/-- **The closed extension inequality** (steps (1)–(3)): for `L ≥ 8`, `t = ⌊L/4⌋`, `L ≤ L'` and any cross-section
`(b₁,b₂)`: `Y_t(L',b₁,b₂) ≤ (3/2)(L'/L) Y_t(L,b₁,b₂)` — the Casimir slope is bounded by the slab pressure of the SAME
cross-section, and the slab-pressure tower closes on the box of length `L` itself because `2t/L ≤ 1/2 < 1`. -/
theorem extension_le (hS : IsAxisSymmetric Z) (hT : IsTracePositive Z) (hV : HasVolumeBounds Z)
    {b₁ b₂ L L' : ℕ} (hb₁ : 2 ≤ b₁) (hb₂ : 2 ≤ b₂) (hL : 8 ≤ L) (hLL' : L ≤ L') :
    Yfun (Z L' b₁ b₂) (L / 4) ≤ 3 / 2 * ((L' : ℝ) / L) * Yfun (Z L b₁ b₂) (L / 4) := by
  obtain ⟨k, hk⟩ : ∃ k, L / 4 = k + 2 := ⟨L / 4 - 2, by omega⟩
  rw [hk]
  obtain ⟨A, hA⟩ := hV
  have hLpos : 0 < L := by omega
  have hLr : (0 : ℝ) < L := by exact_mod_cast hLpos
  have hL0 : (L : ℝ) ≠ 0 := hLr.ne'
  have ht4 : 4 * (k + 2) ≤ L := by omega
  have hθ : ((k + 2 : ℕ) : ℝ) / L ≤ 1 / 4 := by
    rw [div_le_iff₀ hLr]
    have : ((4 * (k + 2) : ℕ) : ℝ) ≤ L := by exact_mod_cast ht4
    push_cast at this ⊢
    linarith
  -- the dyadic tower `D_i = 2^i L`
  have hD : ∀ i : ℕ, 0 < 2 ^ i * L := fun i => by positivity
  have hD2 : ∀ i : ℕ, 2 ≤ 2 ^ i * L := fun i =>
    le_trans (by omega) (Nat.mul_le_mul_right L (Nat.one_le_two_pow))
  have hDc : ∀ i : ℕ, k + 2 ≤ 2 ^ i * L := fun i =>
    le_trans (by omega) (Nat.mul_le_mul_right L (Nat.one_le_two_pow))
  have hDD : ∀ j : ℕ, 2 ^ j * L ≤ 2 ^ (j + 1) * L := fun j =>
    Nat.mul_le_mul_right L (Nat.pow_le_pow_right (by norm_num) (by omega))
  have hDr : ∀ i : ℕ, ((2 ^ i * L : ℕ) : ℝ) = (2 : ℝ) ^ i * L := fun i => by push_cast; ring
  have hDr0 : ∀ i : ℕ, (0 : ℝ) < (2 : ℝ) ^ i * L := fun i => by positivity
  have hr : ∀ j : ℕ, ((2 ^ (j + 1) * L : ℕ) : ℝ) / ((2 ^ j * L : ℕ) : ℝ) = 2 := fun j => by
    rw [hDr, hDr, pow_succ]
    field_simp
  set a : ℕ → ℝ := fun i => Yfun (Z (2 ^ i * L) b₁ b₂) (k + 2) / ((2 : ℝ) ^ i * L) with ha_def
  have hai : ∀ i, Yfun (Z (2 ^ i * L) b₁ b₂) (k + 2) = a i * ((2 : ℝ) ^ i * L) := fun i => by
    rw [ha_def]; dsimp only; rw [div_mul_cancel₀ _ (hDr0 i).ne']
  -- (P3) a priori bounds
  have ha0 : ∀ i, 0 ≤ a i := fun i =>
    div_nonneg (Yfun_nonneg (hT _ _ _ (hD2 i) hb₁ hb₂) k) (hDr0 i).le
  have hphi_ge : ∀ D : ℕ, 2 ≤ D → -(A * D * b₁ * b₂) ≤ phi (Z D b₁ b₂) := fun D hDpos => by
    have hd := hT D b₁ b₂ hDpos hb₁ hb₂
    refine phi_ge_of_lower hd (A * D * b₁ * b₂) fun m => ?_
    have h1 := (hA D b₁ b₂ (m + 2) hDpos hb₁ hb₂ (by omega)).1
    have h2 := Real.log_le_log (Real.exp_pos _) h1
    rw [Real.log_exp] at h2
    have e : (A * ((D * b₁ * b₂ * (m + 2) : ℕ) : ℝ)) = A * D * b₁ * b₂ * ((m + 2 : ℕ) : ℝ) := by
      push_cast; ring
    linarith
  have haA : ∀ i, a i ≤ 2 * A * b₁ * b₂ := fun i => by
    have hd := hT _ _ _ (hD2 i) hb₁ hb₂
    have h1 : Yfun (Z (2 ^ i * L) b₁ b₂) (k + 2) ≤ Yfun (Z (2 ^ i * L) b₁ b₂) (0 + 2) :=
      Yfun_antitone hd (Nat.zero_le k)
    have h2 : Real.log (Z (2 ^ i * L) b₁ b₂ 2) ≤ 0 :=
      Real.log_nonpos (z_pos hd 0).le ((hA _ _ _ 2 (hD2 i) hb₁ hb₂ le_rfl).2)
    have h3 := hphi_ge (2 ^ i * L) (hD2 i)
    rw [hDr i] at h3
    rw [ha_def]; dsimp only
    rw [div_le_iff₀ (hDr0 i)]
    unfold Yfun at h1 ⊢
    simp only [Nat.zero_add, Nat.cast_ofNat] at h1
    nlinarith
  have hbdd : BddAbove (Set.range a) := ⟨2 * A * b₁ * b₂, by rintro _ ⟨i, rfl⟩; exact haA i⟩
  set M : ℝ := ⨆ i, a i with hM_def
  have hleM : ∀ i, a i ≤ M := fun i => le_ciSup hbdd i
  have hM0 : 0 ≤ M := (ha0 0).trans (hleM 0)
  -- limit tool: `c + K/(2^i L) → c`
  have hlim : ∀ K c : ℝ, Tendsto (fun i : ℕ => c + K / ((2 : ℝ) ^ i * L)) atTop (𝓝 c) := fun K c => by
    have h1 : Tendsto (fun i : ℕ => ((1 : ℝ) / 2) ^ i) atTop (𝓝 0) :=
      tendsto_pow_atTop_nhds_zero_of_lt_one (by norm_num) (by norm_num)
    have h2 := (h1.const_mul (K / L)).const_add c
    simp only [mul_zero, add_zero] at h2
    refine h2.congr' (Eventually.of_forall fun i => ?_)
    rw [one_div_pow]
    field_simp
  -- (P2) every doubling slope of the tower is ≤ 2M
  have hslope : ∀ j, 2 * phi (Z (2 ^ j * L) b₁ b₂) - phi (Z (2 ^ (j + 1) * L) b₁ b₂) ≤ 2 * M := fun j => by
    have key : ∀ i, 2 * phi (Z (2 ^ j * L) b₁ b₂) - phi (Z (2 ^ (j + 1) * L) b₁ b₂) ≤
        2 * M + Yfun (Z (2 ^ (j + 1) * L) b₁ b₂) 2 / ((2 : ℝ) ^ i * L) := fun i => by
      have h := slope_bound hS hT hb₁ hb₂ (hD2 i) (show 2 ≤ k + 2 by omega) (hDc j) (hDD j)
      rw [hr j, hDr i, hai i] at h
      have h' := mul_le_mul_of_nonneg_right (hleM i) (hDr0 i).le
      rw [show 2 * M + Yfun (Z (2 ^ (j + 1) * L) b₁ b₂) 2 / ((2 : ℝ) ^ i * L) =
        (2 * M * ((2 : ℝ) ^ i * L) + Yfun (Z (2 ^ (j + 1) * L) b₁ b₂) 2) / ((2 : ℝ) ^ i * L) from by
          field_simp, le_div_iff₀ (hDr0 i)]
      nlinarith
    exact le_of_tendsto_of_tendsto' tendsto_const_nhds (hlim _ _) key
  -- (P1) + (P2): the slab pressures of the tower stay below `a 0 + θ M`
  have hP1 : ∀ j, a (j + 1) ≤ a j + ((k + 2 : ℕ) : ℝ) * (2 * M) / ((2 : ℝ) ^ (j + 1) * L) := fun j => by
    have h := extension_step hS hT hb₁ hb₂ (show 2 ≤ k + 2 by omega) (hD2 j) (hDD j)
    rw [hr j, hai j, hai (j + 1)] at h
    have hs := mul_le_mul_of_nonneg_left (hslope j) (show (0 : ℝ) ≤ ((k + 2 : ℕ) : ℝ) by positivity)
    rw [show a j + ((k + 2 : ℕ) : ℝ) * (2 * M) / ((2 : ℝ) ^ (j + 1) * L) =
      (a j * ((2 : ℝ) ^ (j + 1) * L) + ((k + 2 : ℕ) : ℝ) * (2 * M)) / ((2 : ℝ) ^ (j + 1) * L) from by
        field_simp, le_div_iff₀ (hDr0 (j + 1))]
    have e2 : (2 : ℝ) ^ (j + 1) = 2 * 2 ^ j := by ring
    rw [e2] at h ⊢
    nlinarith
  have hθM : ∀ i, a i ≤ a 0 + ((k + 2 : ℕ) : ℝ) / L * (2 * M) := by
    have main : ∀ i, a i ≤ a 0 + ((k + 2 : ℕ) : ℝ) / L * (2 * M) * (1 - 1 / (2 : ℝ) ^ i) := by
      intro i
      induction i with
      | zero => simp
      | succ i ih =>
        have h1 := hP1 i
        have h2i : (0 : ℝ) < (2 : ℝ) ^ i := by positivity
        have e : ((k + 2 : ℕ) : ℝ) * (2 * M) / ((2 : ℝ) ^ (i + 1) * L) =
            ((k + 2 : ℕ) : ℝ) / L * (2 * M) * (1 / (2 : ℝ) ^ i - 1 / (2 : ℝ) ^ (i + 1)) := by
          rw [pow_succ]
          field_simp
          ring
        rw [e] at h1
        have e' : a 0 + ((k + 2 : ℕ) : ℝ) / L * (2 * M) * (1 - 1 / (2 : ℝ) ^ i) +
            ((k + 2 : ℕ) : ℝ) / L * (2 * M) * (1 / (2 : ℝ) ^ i - 1 / (2 : ℝ) ^ (i + 1)) =
            a 0 + ((k + 2 : ℕ) : ℝ) / L * (2 * M) * (1 - 1 / (2 : ℝ) ^ (i + 1)) := by ring
        linarith
    intro i
    have h1 := main i
    have h2 : 0 ≤ ((k + 2 : ℕ) : ℝ) / L * (2 * M) * (1 / (2 : ℝ) ^ i) := by positivity
    nlinarith
  -- (3) CLOSURE: `M ≤ a 0 + θ M`, `θ ≤ 1/2`, hence `M ≤ 2 a 0`
  have hMle : M ≤ 2 * a 0 := by
    have h1 : M ≤ a 0 + ((k + 2 : ℕ) : ℝ) / L * (2 * M) := ciSup_le hθM
    have h2 : ((k + 2 : ℕ) : ℝ) / L * (2 * M) ≤ 1 / 4 * (2 * M) :=
      mul_le_mul_of_nonneg_right hθ (by linarith)
    linarith
  -- the Casimir slope of `L → L'` is ≤ (L'/L) M
  have hL'pos : 0 < L' := by omega
  set q : ℝ := (L' : ℝ) / L with hq_def
  have hq0 : 0 ≤ q := by positivity
  have hsl : q * phi (Z L b₁ b₂) - phi (Z L' b₁ b₂) ≤ q * M := by
    have key : ∀ i, q * phi (Z L b₁ b₂) - phi (Z L' b₁ b₂) ≤
        q * M + Yfun (Z L' b₁ b₂) 2 / ((2 : ℝ) ^ i * L) := fun i => by
      have h := slope_bound hS hT hb₁ hb₂ (hD2 i) (show 2 ≤ k + 2 by omega) (show k + 2 ≤ L by omega) hLL'
      rw [hDr i, hai i] at h
      have h' := mul_le_mul_of_nonneg_left (mul_le_mul_of_nonneg_right (hleM i) (hDr0 i).le) hq0
      rw [show q * M + Yfun (Z L' b₁ b₂) 2 / ((2 : ℝ) ^ i * L) =
        (q * M * ((2 : ℝ) ^ i * L) + Yfun (Z L' b₁ b₂) 2) / ((2 : ℝ) ^ i * L) from by
          field_simp, le_div_iff₀ (hDr0 i)]
      nlinarith
    exact le_of_tendsto_of_tendsto' tendsto_const_nhds (hlim _ _) key
  -- (P5) the extension inequality
  have h5 := extension_step hS hT hb₁ hb₂ (show 2 ≤ k + 2 by omega) (show 2 ≤ L by omega) hLL'
  have ha0eq : a 0 = Yfun (Z L b₁ b₂) (k + 2) / L := by
    rw [ha_def]; simp
  have hY0 : 0 ≤ Yfun (Z L b₁ b₂) (k + 2) := Yfun_nonneg (hT L b₁ b₂ (by omega) hb₁ hb₂) k
  have h6 : ((k + 2 : ℕ) : ℝ) * (q * phi (Z L b₁ b₂) - phi (Z L' b₁ b₂)) ≤
      ((k + 2 : ℕ) : ℝ) * (q * (2 * (Yfun (Z L b₁ b₂) (k + 2) / L))) := by
    apply mul_le_mul_of_nonneg_left _ (by positivity)
    calc q * phi (Z L b₁ b₂) - phi (Z L' b₁ b₂) ≤ q * M := hsl
      _ ≤ q * (2 * a 0) := mul_le_mul_of_nonneg_left hMle hq0
      _ = q * (2 * (Yfun (Z L b₁ b₂) (k + 2) / L)) := by rw [ha0eq]
  have h7 : ((k + 2 : ℕ) : ℝ) * (q * (2 * (Yfun (Z L b₁ b₂) (k + 2) / L))) =
      (2 * (((k + 2 : ℕ) : ℝ) / L)) * (q * Yfun (Z L b₁ b₂) (k + 2)) := by ring
  have h8 : (2 * (((k + 2 : ℕ) : ℝ) / L)) * (q * Yfun (Z L b₁ b₂) (k + 2)) ≤
      (1 / 2) * (q * Yfun (Z L b₁ b₂) (k + 2)) :=
    mul_le_mul_of_nonneg_right (by linarith) (by positivity)
  linarith [h5, h6, h7, h8]
import Summits.BirchSwinnertonDyer.BirchSwinnertonDyer.Theorems.BiquadraticEisensteinDescentHeegnerTwistCouplingInSupplySplitPrimeOrderBound
import Summits.BirchSwinnertonDyer.BirchSwinnertonDyer.Theorems.BiquadraticEisensteinDescentHeegnerTwistCouplingInSupplyNonNullFailsAtTwo
import Summits.BirchSwinnertonDyer.BirchSwinnertonDyer.Theorems.BiquadraticEisensteinDescentHeegnerTwistCouplingInSupplySizeIndivisibleSharp
import Literature.NumberTheory.QuadraticFields.RingClassGroup
import HarnessLib

set_option linter.dupNamespace false -- `Summit.BirchSwinnertonDyer.BirchSwinnertonDyer.Theorems.…` (summit = sub, D-0017)
set_option autoImplicit false

/-!
# Crux `HeegnerTwistCouplingInSupply` (stmt-BirchSwinnertonDyer-21381), card `genus-doubling-free-box` —
# the families `d = x² − 4ℓⁿ` / `d = x² − 2ⁿ` (`ord[𝔩] = n`, `n ∣ h`) and the `p`-indivisibility certificates

Route `BiquadraticEisensteinDescent` (cell `pub/bsd-wall`; width seat `bsd-wall-cm-bed-w4` g25; theorems only,
`--supports 21381`). Sequel of `…SplitPrimeOrder.lean` / `…SplitPrimeOrderBound.lean`.

* §6 ★ `exists_orderOf_eq_of_discr_eq_sq_sub` / `dvd_classNumber_of_discr_eq_sq_sub` — for an imaginary quadratic `K`
  with `d_K = x² − 4ℓⁿ` (`ℓ` prime, `ℓ ∤ x`, `n ≥ 1`) and `|d_K| > 4ℓ^{n−1}`: the element `π = (x + √d_K)/2 ∈ 𝓞_K` has norm
  `ℓⁿ` and is primitive, so ONE prime `𝔩 ∣ ℓ` has a class of order EXACTLY `n`, and `n ∣ h_K` (the Nagell / Ankeny–Chowla
  mechanism for class numbers divisible by `n`).
* §7 ★ `exists_orderOf_eq_sub_two_of_discr_eq_sq_sub_two_pow` / `sub_two_dvd_classNumber_of_discr_eq_sq_sub_two_pow` —
  the card's Mersenne family (M1): `d_K = x² − 2ⁿ`, `x` odd, `n ≥ 3`, `x² < 2^{n−1}` ⟹ `ord[𝔭₂] = n − 2` and
  `(n − 2) ∣ h_K` (kit census j328142 of the ideation seat: 4 348 members, 0 violations — now a theorem).
* §8 certificates ★ `not_dvd_classNumber_of_dvd_of_sqrt_mul_log_lt` — `m ∣ h_K`, `p` an odd prime with `p ∤ m`, and
  `√|d_K|·log|d_K| < π·p·lcm(m, 2^{ω(|d_K|)−1})` ⟹ `p ∤ h_K` (Lagrange: `p, m, 2^{ω−1} ∣ h_K` would give
  `p·lcm ∣ h_K`, against Oesterlé–Gauss `h_K ≤ π⁻¹√|d_K| log|d_K|` — tree `Quadratic.classNumber_le_sqrt_mul_log` — and
  genus theory `2^{ω−1} ∣ h_K` — tree `two_pow_card_primeFactors_sub_one_dvd_classNumber`); the card's lever (G)
  `not_dvd_classNumber_of_sqrt_mul_log_lt_genus` is the case `m = 1` (first proved in the ideation seat's sketch
  `SketchIdeasSeat2G26.lean` §1, re-proved here), and lever (M) `not_dvd_classNumber_mersenne` is `m = n − 2` on the
  Mersenne family: the `h`-half of the crux's coupling is TRUE BY CERTIFICATE on that structured box, uniformly in `p`.

HONEST FRAMING: `h`-side certificates of a RELIEF lever only; no `L(W^d, 1)`, no C⁺, crux 21381 and BSD NOT proved.
No definition, no named fact, no `sorry`; axioms standard.
[cite: Oesterle1985, §1.4 a) (p. 312)] [cite: Oesterle1988Gauss, II §3 Proposition p. 57 (27)]
[cite: Cox2013, §3.B Thm. 3.15, §7.B Thm. 7.7]
-/

noncomputable section
/-- Uniform localization radius for a FINITE family of localizing maps. [folklore] -/
theorem exists_uniform_delta {β : Type*} (PC : Finset β) (g : β → E → E) (T : Set E)
    (h : ∀ n ∈ PC, ∀ ε > 0, ∃ δ > 0, ∀ u, (∃ x ∈ T, dist (g n u) x < δ) →
      ∃ y ∈ g n ⁻¹' T, dist u y < ε) {ε : ℝ} (hε : 0 < ε) :
    ∃ δ > 0, ∀ n ∈ PC, ∀ u, (∃ x ∈ T, dist (g n u) x < δ) → ∃ y ∈ g n ⁻¹' T, dist u y < ε := by
  classical
  induction PC using Finset.induction_on with
  | empty => exact ⟨1, one_pos, fun n hn => by simp at hn⟩
  | @insert a s _ ih =>
    obtain ⟨δ, hδ, hs⟩ := ih (fun n hn => h n (Finset.mem_insert_of_mem hn))
    obtain ⟨δa, hδa, ha⟩ := h a (Finset.mem_insert_self _ _) ε hε
    refine ⟨min δ δa, lt_min hδ hδa, fun n hn u hu => ?_⟩
    rcases Finset.mem_insert.mp hn with rfl | hn
    · exact ha u (near_mono (min_le_right _ _) hu)
    · exact hs n hn u (near_mono (min_le_left _ _) hu)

+ + + +

(Exercise requirements) Using the data above, transcribe the lines that run from the line with "(k + 2) / L))) := by" to the line with "# the families", both ends kept, and output nothing else.

(Answer space)
      ((k + 2 : ℕ) : ℝ) * (q * (2 * (Yfun (Z L b₁ b₂) (k + 2) / L))) := by
    apply mul_le_mul_of_nonneg_left _ (by positivity)
    calc q * phi (Z L b₁ b₂) - phi (Z L' b₁ b₂) ≤ q * M := hsl
      _ ≤ q * (2 * a 0) := mul_le_mul_of_nonneg_left hMle hq0
      _ = q * (2 * (Yfun (Z L b₁ b₂) (k + 2) / L)) := by rw [ha0eq]
  have h7 : ((k + 2 : ℕ) : ℝ) * (q * (2 * (Yfun (Z L b₁ b₂) (k + 2) / L))) =
      (2 * (((k + 2 : ℕ) : ℝ) / L)) * (q * Yfun (Z L b₁ b₂) (k + 2)) := by ring
  have h8 : (2 * (((k + 2 : ℕ) : ℝ) / L)) * (q * Yfun (Z L b₁ b₂) (k + 2)) ≤
      (1 / 2) * (q * Yfun (Z L b₁ b₂) (k + 2)) :=
    mul_le_mul_of_nonneg_right (by linarith) (by positivity)
  linarith [h5, h6, h7, h8]
import Summits.BirchSwinnertonDyer.BirchSwinnertonDyer.Theorems.BiquadraticEisensteinDescentHeegnerTwistCouplingInSupplySplitPrimeOrderBound
import Summits.BirchSwinnertonDyer.BirchSwinnertonDyer.Theorems.BiquadraticEisensteinDescentHeegnerTwistCouplingInSupplyNonNullFailsAtTwo
import Summits.BirchSwinnertonDyer.BirchSwinnertonDyer.Theorems.BiquadraticEisensteinDescentHeegnerTwistCouplingInSupplySizeIndivisibleSharp
import Literature.NumberTheory.QuadraticFields.RingClassGroup
import HarnessLib

set_option linter.dupNamespace false -- `Summit.BirchSwinnertonDyer.BirchSwinnertonDyer.Theorems.…` (summit = sub, D-0017)
set_option autoImplicit false

/-!
# Crux `HeegnerTwistCouplingInSupply` (stmt-BirchSwinnertonDyer-21381), card `genus-doubling-free-box` —
# the families `d = x² − 4ℓⁿ` / `d = x² − 2ⁿ` (`ord[𝔩] = n`, `n ∣ h`) and the `p`-indivisibility certificates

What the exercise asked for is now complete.